§ **Material supplied**
++++++++++

/-- ★ **THE SCALAR FLAT (1.59) CLAUSE IN THE `SideTouches` CURRENCY IS FALSE AT EVERY REGION WITH AN EXPOSED CORNER.**  DATA: directions
`i₁ ≠ i₂`, `L ≥ 1`, `η > 0`, a truncation level `m`, domain data `Ω, Λs, Λb`, ANY constant `B₀`, and a site `c` with (i) `c ∈ Ω 0`,
(ii) `Ω 0 ⊂ {x : x_{i₁} ≤ c_{i₁}, x_{i₂} ≤ c_{i₂}}` (an exposed corner — every finite box has one), (iii) `Ω j ⊂ Ω 0` for `j ≤ m`, (iv) the
boxes of the constraint bonds `Λb j` lie in `Ω 0` (the cube member's `hbox`).  CONCLUSION: the clause «for every ℂ-valued `v` in the flat
Landau gauge `IsLandau138 L m η (Ω 0) Λs 1 v` vanishing off the plaquette collars, `msup(−1) v ≤ B₀(bondNorm(−3)(J v) + wsup 1 (Q(iηv)
on Λb))` and the gradient member» — the hypothesis `SCALAR` of `B8Ineq159FlatOfScalar.flat159_clause_of_scalar`, the `ℂ`-instance of
the body of `B8LeafModelZd.SockH59`∕`H59₁` after their `u, W`-binders — is FALSE.  WITNESS: `v = δ_{s₁} + δ_{s₂}` on the outer sides of
the corner plaquette (§2): Landau with multiplier `0` (`covDivB_wit_eq_zero`), `J(v) = 0` on all bonds touching `Ω 0`
(`Jcur_wit_eq_zero`), `Q_j(iηv) = 0` on `Λb` (`B7Prop5Flat.linQIter_bump_eq_zero`), so the right side is `0`, while the left side is
`≥ (L⁰η)·‖v(s₁)‖ = η`. [cite: Balaban1985RegularSpaces, (1.59) p.86, p.86 (norms «sup over Ω_j»), p.77 (bond convention); Balaban1985BackgroundPropagators, Thm 3.3 p.399] -/
theorem scalar159_clause_false_of_corner {i₁ i₂ : Fin d} (hne : i₁ ≠ i₂) {L : ℕ} (hL : 1 ≤ L) {η : ℝ} (hη : 0 < η) (m : ℕ)
    (Ω : ℕ → Set (Site d)) (Λs : ℕ → Set (Site d)) (Λb : ℕ → Set (Site d × Fin d)) (B₀ : ℝ) (c : Site d) (hc : c ∈ Ω 0)
    (hmax : ∀ x ∈ Ω 0, x i₁ ≤ c i₁ ∧ x i₂ ≤ c i₂) (hΩ0 : ∀ j, j ≤ m → Ω j ⊆ Ω 0)
    (hbox : ∀ j, j ≤ m → ∀ q ∈ Λb j, ∀ x, InBox (loK L j q.1) (bondHiK L j q.1 q.2) x → x ∈ Ω 0) :
    ¬ (∀ v : Site d → Fin d → ℂ,
      IsLandau138 L m η (Ω 0) Λs (1 : Site d → Fin d → ℂˣ) v →
      (∀ (y : Site d) (τ : Fin d), (∀ j, j ≤ m → ¬ SideTouches (Ω j) y τ) → v y τ = 0) →
      msup L m η (-(1 : ℝ)) (fun j (b : Site d × Fin d) => SideTouches (Ω j) b.1 b.2) (fun b => v b.1 b.2)
          ≤ B₀ * (bondNorm L m η (-(3 : ℝ)) Ω (fun x μ => Jcur η (1 : Site d → Fin d → ℂˣ) v μ x)
            + wsup 1 (fun p : {p : ℕ × (Site d × Fin d) // p.1 ≤ m ∧ p.2 ∈ Λb p.1} =>
                linCovIter L (1 : Site d → Fin d → ℂˣ) (iEta η v) p.1.1 p.1.2.1 p.1.2.2)) ∧
        msup L m η (-(2 : ℝ)) (fun j (t : Fin d × Fin d × Site d) => SideTouches (Ω j) t.2.2 t.2.1)
            (fun t => covDerivFwd η (1 : Site d → Fin d → ℂˣ) t.1 (fun z => v z t.2.1) t.2.2)
          ≤ B₀ * (bondNorm L m η (-(3 : ℝ)) Ω (fun x μ => Jcur η (1 : Site d → Fin d → ℂˣ) v μ x)
            + wsup 1 (fun p : {p : ℕ × (Site d × Fin d) // p.1 ≤ m ∧ p.2 ∈ Λb p.1} =>
                linCovIter L (1 : Site d → Fin d → ℂˣ) (iEta η v) p.1.1 p.1.2.1 p.1.2.2))) := by
  intro H
  -- the witness
  obtain ⟨v, hv⟩ : ∃ v : Site d → Fin d → ℂ, v = bump (c + e i₁) i₂ (1 : ℂ) + bump (c + e i₂) i₁ 1 := ⟨_, rfl⟩
  have hL1 : (1 : ℝ) ≤ L := by exact_mod_cast hL
  have hz1 : (c + e i₁) i₁ = c i₁ + 1 := by simp [e_apply]
  have hz2 : (c + e i₂) i₂ = c i₂ + 1 := by simp [e_apply]
  have hout1 : c + e i₁ ∉ Ω 0 := fun h => by have := (hmax _ h).1; rw [hz1] at this; omega
  have hout2 : c + e i₂ ∉ Ω 0 := fun h => by have := (hmax _ h).2; rw [hz2] at this; omega
  -- (a) the witness is in the flat Landau gauge of `Ω 0`, multiplier `0`
  have hLan : IsLandau138 L m η (Ω 0) Λs (1 : Site d → Fin d → ℂˣ) v := by
    refine ⟨fun _ _ => 0, fun x hx => ?_⟩
    have hind : (Ω 0).indicator (covDivB η (1 : Site d → Fin d → ℂˣ) v) = fun _ => 0 := by
      funext y
      by_cases hy : y ∈ Ω 0
      · rw [Set.indicator_of_mem hy, hv]; exact covDivB_wit_eq_zero hne η c 1 (hmax y hy)
      · exact Set.indicator_of_notMem hy _
    rw [hind, covLap_flat_apply, QT_flat_apply]
    simp
  -- (b) the witness vanishes off the collar of `Ω 0` (its two bonds are sides of the corner plaquette)
  have hside1 : SideTouches (Ω 0) (c + e i₁) i₂ := ⟨c, i₁, i₂, hne, Or.inl hc, Or.inr (Or.inl ⟨rfl, rfl⟩)⟩
  have hside2 : SideTouches (Ω 0) (c + e i₂) i₁ := ⟨c, i₁, i₂, hne, Or.inl hc, Or.inr (Or.inr (Or.inl ⟨rfl, rfl⟩))⟩
  have hsupp : ∀ (y : Site d) (τ : Fin d), (∀ j, j ≤ m → ¬ SideTouches (Ω j) y τ) → v y τ = 0 := by
    intro y τ h
    rw [hv]
    refine wit_eq_zero_of c i₁ i₂ 1 ?_
    rintro (⟨rfl, rfl⟩ | ⟨rfl, rfl⟩)
    · exact h 0 (Nat.zero_le _) hside1
    · exact h 0 (Nat.zero_le _) hside2
  obtain ⟨h1, -⟩ := H v hLan hsupp
  -- (c) the right side vanishes: `J(v) = 0` on the bonds touching any `Ω j`, `Q_j(iηv) = 0` on `Λb`
  have hJ : bondNorm L m η (-(3 : ℝ)) Ω (fun x μ => Jcur η (1 : Site d → Fin d → ℂˣ) v μ x) = 0 := by
    refine le_antisymm (msup_le le_rfl fun j hj b hb => ?_) (msup_nonneg L m hη.le _ _ _)
    have hb0 : BondTouches (Ω 0) b.1 b.2 := by
      rcases hb with h | h
      · exact Or.inl (hΩ0 j hj h)
      · exact Or.inr (hΩ0 j hj h)
    have hq : (b.1 i₁ ≤ c i₁ ∧ b.1 i₂ ≤ c i₂) ∨ ((b.1 + e b.2) i₁ ≤ c i₁ ∧ (b.1 + e b.2) i₂ ≤ c i₂) := by
      rcases hb0 with h | h
      · exact Or.inl (hmax _ h)
      · exact Or.inr (hmax _ h)
    have hz : Jcur η (1 : Site d → Fin d → ℂˣ) v b.2 b.1 = 0 := by rw [hv]; exact Jcur_wit_eq_zero hne η c 1 hq
    simp only [hz, norm_zero, mul_zero, le_refl]
  have hiEta : iEta η v = bump (c + e i₁) i₂ ((I : ℂ) * η) + bump (c + e i₂) i₁ ((I : ℂ) * η) := by
    funext y τ
    rw [hv]
    simp only [iEta, Pi.add_apply, bump]
    split_ifs <;> simp
    ring
  have hvbd : ∀ (y : Site d) (τ : Fin d), ‖iEta η v y τ‖ ≤ ‖(I : ℂ) * η‖ + ‖(I : ℂ) * η‖ := fun y τ => by
    rw [hiEta]; exact norm_wit_le c i₁ i₂ _ y τ
  have hQ : wsup 1 (fun p : {p : ℕ × (Site d × Fin d) // p.1 ≤ m ∧ p.2 ∈ Λb p.1} =>
      linCovIter L (1 : Site d → Fin d → ℂˣ) (iEta η v) p.1.1 p.1.2.1 p.1.2.2) = 0 := by
    refine le_antisymm (wsup_le (fun p => ?_) le_rfl) (wsup_nonneg zero_le_one _)
    have hB : ∀ (y : Site d) (τ : Fin d), (y = c + e i₁ ∨ y = c + e i₂) →
        ¬ BondIn (loK L p.1.1 p.1.2.1) (bondHiK L p.1.1 p.1.2.1 p.1.2.2) y τ := by
      rintro y τ (rfl | rfl) ⟨hin, -⟩
      · exact hout1 (hbox p.1.1 p.2.1 p.1.2 p.2.2 _ hin)
      · exact hout2 (hbox p.1.1 p.2.1 p.1.2 p.2.2 _ hin)
    rw [linCovIter_one_left L hL _ (by positivity) hvbd p.1.1, hiEta, linQIter_add,
      linQIter_bump_eq_zero L _ _ _ _ _ _ (hB _ _ (Or.inl rfl)), linQIter_bump_eq_zero L _ _ _ _ _ _ (hB _ _ (Or.inr rfl)),
      add_zero, norm_zero, mul_zero]
  rw [hJ, hQ, add_zero, mul_zero] at h1
  -- (d) the left side is at least `η`
  have hBdd : Bdd L m η (-(1 : ℝ)) (fun j (b : Site d × Fin d) => SideTouches (Ω j) b.1 b.2) (fun b => v b.1 b.2) := by
    refine ⟨(L : ℝ) ^ m * η * (‖(1 : ℂ)‖ + ‖(1 : ℂ)‖), fun j hj b _ => ?_⟩
    have hw : weight L η (-(1 : ℝ)) j = (L : ℝ) ^ j * η := by simpa using weight_neg_natCast L η 1 j
    rw [hw]
    have hvb : ‖v b.1 b.2‖ ≤ ‖(1 : ℂ)‖ + ‖(1 : ℂ)‖ := by rw [hv]; exact norm_wit_le c i₁ i₂ 1 b.1 b.2
    exact mul_le_mul (mul_le_mul_of_nonneg_right (pow_le_pow_right₀ hL1 hj) hη.le) hvb (norm_nonneg _) (by positivity)
  have hlow := weight_mul_norm_le_msup hBdd (Nat.zero_le m) (i := (c + e i₁, i₂)) hside1
  have hw0 : weight L η (-(1 : ℝ)) 0 = η := by simpa using weight_neg_natCast L η 1 0
  have hval : ‖v (c + e i₁) i₂‖ = 1 := by rw [hv, wit_apply_s₁ hne c (1 : ℂ), norm_one]
  rw [hw0, hval, mul_one] at hlow
  linarith

/-- ★ **THE SCALAR FLAT (1.59) CLAUSE IS FALSE AT THE CONCRETE CUBE MEMBER `{□_j}` OF (1.131)** (`Ω := cubeFam false L a M ρ k`, towers
`cubeLamS … m`, constraint bonds `cubeLamB … m`; `d ≥ 2`, `1 ≤ L ≤ ρ`, `η > 0`, any `M, k`, truncation `m ≤ k`, ANY `B₀`): the
hypothesis `SC59` that a Proposition-6-at-`{□_j}` display in the `SideTouches` currency would carry (and the `ℂ`-instance of the body of
`H59₁` ∕ `SockH59` at this member) is unsatisfiable — the finite cube `□₀` has the exposed corner `hi = sqHi L a M ρ k 0`.
[cite: Balaban1985RegularSpaces, (1.59) p.86, (1.131) p.99, Prop. 6 p.99, p.77] -/
theorem scalar159_clause_false_cubeMember (hd2 : 2 ≤ d) {L : ℕ} (hL : 1 ≤ L) {η : ℝ} (hη : 0 < η) (a : Site d) (M : ℕ) {ρ : ℕ}
    (hρ : L ≤ ρ) (k : ℕ) {m : ℕ} (hm : m ≤ k) (B₀ : ℝ) :
    ¬ (∀ v : Site d → Fin d → ℂ,
      IsLandau138 L m η ((cubeFam false L a M ρ k) 0) ((cubeLamS L a M ρ k) m) (1 : Site d → Fin d → ℂˣ) v →
      (∀ (y : Site d) (τ : Fin d), (∀ j, j ≤ m → ¬ SideTouches ((cubeFam false L a M ρ k) j) y τ) → v y τ = 0) →
      msup L m η (-(1 : ℝ)) (fun j (b : Site d × Fin d) => SideTouches ((cubeFam false L a M ρ k) j) b.1 b.2) (fun b => v b.1 b.2)
        ≤ B₀ * (bondNorm L m η (-(3 : ℝ)) (cubeFam false L a M ρ k) (fun x μ => Jcur η (1 : Site d → Fin d → ℂˣ) v μ x)
        + wsup 1 (fun p : {p : ℕ × (Site d × Fin d) // p.1 ≤ m ∧ p.2 ∈ (cubeLamB L a M ρ k) m p.1} =>
        linCovIter L (1 : Site d → Fin d → ℂˣ) (iEta η v) p.1.1 p.1.2.1 p.1.2.2)) ∧
        msup L m η (-(2 : ℝ)) (fun j (t : Fin d × Fin d × Site d) => SideTouches ((cubeFam false L a M ρ k) j) t.2.2 t.2.1)
        (fun t => covDerivFwd η (1 : Site d → Fin d → ℂˣ) t.1 (fun z => v z t.2.1) t.2.2)
        ≤ B₀ * (bondNorm L m η (-(3 : ℝ)) (cubeFam false L a M ρ k) (fun x μ => Jcur η (1 : Site d → Fin d → ℂˣ) v μ x)
        + wsup 1 (fun p : {p : ℕ × (Site d × Fin d) // p.1 ≤ m ∧ p.2 ∈ (cubeLamB L a M ρ k) m p.1} =>
        linCovIter L (1 : Site d → Fin d → ℂˣ) (iEta η v) p.1.1 p.1.2.1 p.1.2.2))) := by
  -- two directions
  obtain ⟨i₁, hi₁⟩ : ∃ i₁ : Fin d, i₁ = ⟨0, by omega⟩ := ⟨_, rfl⟩
  obtain ⟨i₂, hi₂⟩ : ∃ i₂ : Fin d, i₂ = ⟨1, by omega⟩ := ⟨_, rfl⟩
  have hne : i₁ ≠ i₂ := by rw [hi₁, hi₂]; exact fun h => absurd (Fin.mk.inj_iff.mp h) (by norm_num)
  -- `□₀` is the box `[lo, hi]`; its corner `hi` is exposed
  have hΩ0 : (cubeFam false L a M ρ k) 0 = {x | InBox (sqLo L a ρ k 0) (sqHi L a M ρ k 0) x} := by
    rw [cubeFam_false_of_le L a M ρ (Nat.zero_le k)]
    show cube L a M ρ k 0 = _
    simp only [cube, tlo_zero, thi_zero]
  have hgs := one_le_gs L k
  have hρ1 : 1 ≤ ρ := hL.trans hρ
  have hc : sqHi L a M ρ k 0 ∈ (cubeFam false L a M ρ k) 0 := by
    rw [hΩ0]
    intro i
    refine ⟨?_, le_rfl⟩
    simp only [sqLo, sqHi, bLo, bHi, Nat.sub_zero]
    have h1 : (1 : ℤ) ≤ (ρ : ℤ) * (gs L k : ℤ) := by
      have : (1 : ℤ) ≤ ρ := by exact_mod_cast hρ1
      have : (1 : ℤ) ≤ gs L k := by exact_mod_cast hgs
      nlinarith
    have h2 : (0 : ℤ) ≤ (L : ℤ) ^ k * M := by positivity
    push_cast
    nlinarith
  have hmax : ∀ x ∈ (cubeFam false L a M ρ k) 0, x i₁ ≤ sqHi L a M ρ k 0 i₁ ∧ x i₂ ≤ sqHi L a M ρ k 0 i₂ := by
    intro x hx
    rw [hΩ0] at hx
    exact ⟨(hx i₁).2, (hx i₂).2⟩
  exact scalar159_clause_false_of_corner hne hL hη m (cubeFam false L a M ρ k) (cubeLamS L a M ρ k m) (cubeLamB L a M ρ k m) B₀
    (sqHi L a M ρ k 0) hc hmax (fun j _ => cubeFam_subset_zero hL a M hρ k j)
    (fun j hj q hq x hx => cubeFam_subset_zero hL a M hρ k j (hbox_cubeLamB L a M ρ k m hm j hj q hq x hx))

#print axioms scalar159_clause_false_of_corner

end Defect

end Literature.MathematicalPhysics.QuantumFieldTheory.Balaban1983to89.B8Ineq159FlatCornerDefect

end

++++++++++

Your answer should be every line above that contains the word "refine".

§ **Exercise response**
    refine ⟨fun _ _ => 0, fun x hx => ?_⟩
    refine wit_eq_zero_of c i₁ i₂ 1 ?_
    refine le_antisymm (msup_le le_rfl fun j hj b hb => ?_) (msup_nonneg L m hη.le _ _ _)
    refine le_antisymm (wsup_le (fun p => ?_) le_rfl) (wsup_nonneg zero_le_one _)
    refine ⟨(L : ℝ) ^ m * η * (‖(1 : ℂ)‖ + ‖(1 : ℂ)‖), fun j hj b _ => ?_⟩
    refine ⟨?_, le_rfl⟩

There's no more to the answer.